··· Data provided
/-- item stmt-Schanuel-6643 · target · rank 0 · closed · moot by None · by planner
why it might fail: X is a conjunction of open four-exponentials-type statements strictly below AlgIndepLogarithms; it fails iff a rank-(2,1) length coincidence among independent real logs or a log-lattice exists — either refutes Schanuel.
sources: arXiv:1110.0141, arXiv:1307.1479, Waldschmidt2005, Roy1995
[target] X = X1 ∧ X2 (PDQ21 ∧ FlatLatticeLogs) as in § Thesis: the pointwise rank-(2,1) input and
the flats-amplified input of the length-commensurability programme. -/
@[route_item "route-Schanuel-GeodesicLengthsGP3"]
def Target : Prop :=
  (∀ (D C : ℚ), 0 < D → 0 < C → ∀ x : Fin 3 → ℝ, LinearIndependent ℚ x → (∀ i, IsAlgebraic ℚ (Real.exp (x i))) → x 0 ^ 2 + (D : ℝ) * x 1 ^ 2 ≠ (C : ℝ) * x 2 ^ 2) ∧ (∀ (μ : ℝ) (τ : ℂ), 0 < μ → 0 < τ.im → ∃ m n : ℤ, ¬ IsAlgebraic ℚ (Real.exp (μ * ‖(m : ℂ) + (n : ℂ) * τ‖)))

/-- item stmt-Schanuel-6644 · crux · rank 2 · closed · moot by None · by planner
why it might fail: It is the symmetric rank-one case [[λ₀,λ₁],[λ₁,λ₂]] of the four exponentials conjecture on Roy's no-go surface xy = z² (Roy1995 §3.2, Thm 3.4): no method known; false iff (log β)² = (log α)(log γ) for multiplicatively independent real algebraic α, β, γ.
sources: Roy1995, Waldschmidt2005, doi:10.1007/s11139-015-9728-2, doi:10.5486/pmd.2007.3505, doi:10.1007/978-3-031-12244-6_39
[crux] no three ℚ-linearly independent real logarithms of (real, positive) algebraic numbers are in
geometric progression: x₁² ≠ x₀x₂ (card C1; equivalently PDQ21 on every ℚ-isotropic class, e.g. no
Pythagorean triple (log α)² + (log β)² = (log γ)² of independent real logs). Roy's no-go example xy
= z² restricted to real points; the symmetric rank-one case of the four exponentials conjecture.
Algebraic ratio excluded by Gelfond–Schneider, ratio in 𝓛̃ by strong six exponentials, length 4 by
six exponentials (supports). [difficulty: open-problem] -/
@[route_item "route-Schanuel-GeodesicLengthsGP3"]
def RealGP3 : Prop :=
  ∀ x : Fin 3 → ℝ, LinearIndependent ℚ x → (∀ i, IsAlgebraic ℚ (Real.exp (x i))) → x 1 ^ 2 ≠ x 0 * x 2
······
··· Data provided
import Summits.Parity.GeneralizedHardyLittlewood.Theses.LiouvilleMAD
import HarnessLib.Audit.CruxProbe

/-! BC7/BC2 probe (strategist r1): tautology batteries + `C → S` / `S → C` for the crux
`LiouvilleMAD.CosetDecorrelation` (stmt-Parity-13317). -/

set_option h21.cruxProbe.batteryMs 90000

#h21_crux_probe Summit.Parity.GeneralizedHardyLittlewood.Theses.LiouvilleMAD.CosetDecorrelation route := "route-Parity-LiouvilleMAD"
······
• Work to complete: Gather each line from the entries above that includes the word "fail".

• Exercise result:
why it might fail: X is a conjunction of open four-exponentials-type statements strictly below AlgIndepLogarithms; it fails iff a rank-(2,1) length coincidence among independent real logs or a log-lattice exists — either refutes Schanuel.
why it might fail: It is the symmetric rank-one case [[λ₀,λ₁],[λ₁,λ₂]] of the four exponentials conjecture on Roy's no-go surface xy = z² (Roy1995 §3.2, Thm 3.4): no method known; false iff (log β)² = (log α)(log γ) for multiplicatively independent real algebraic α, β, γ.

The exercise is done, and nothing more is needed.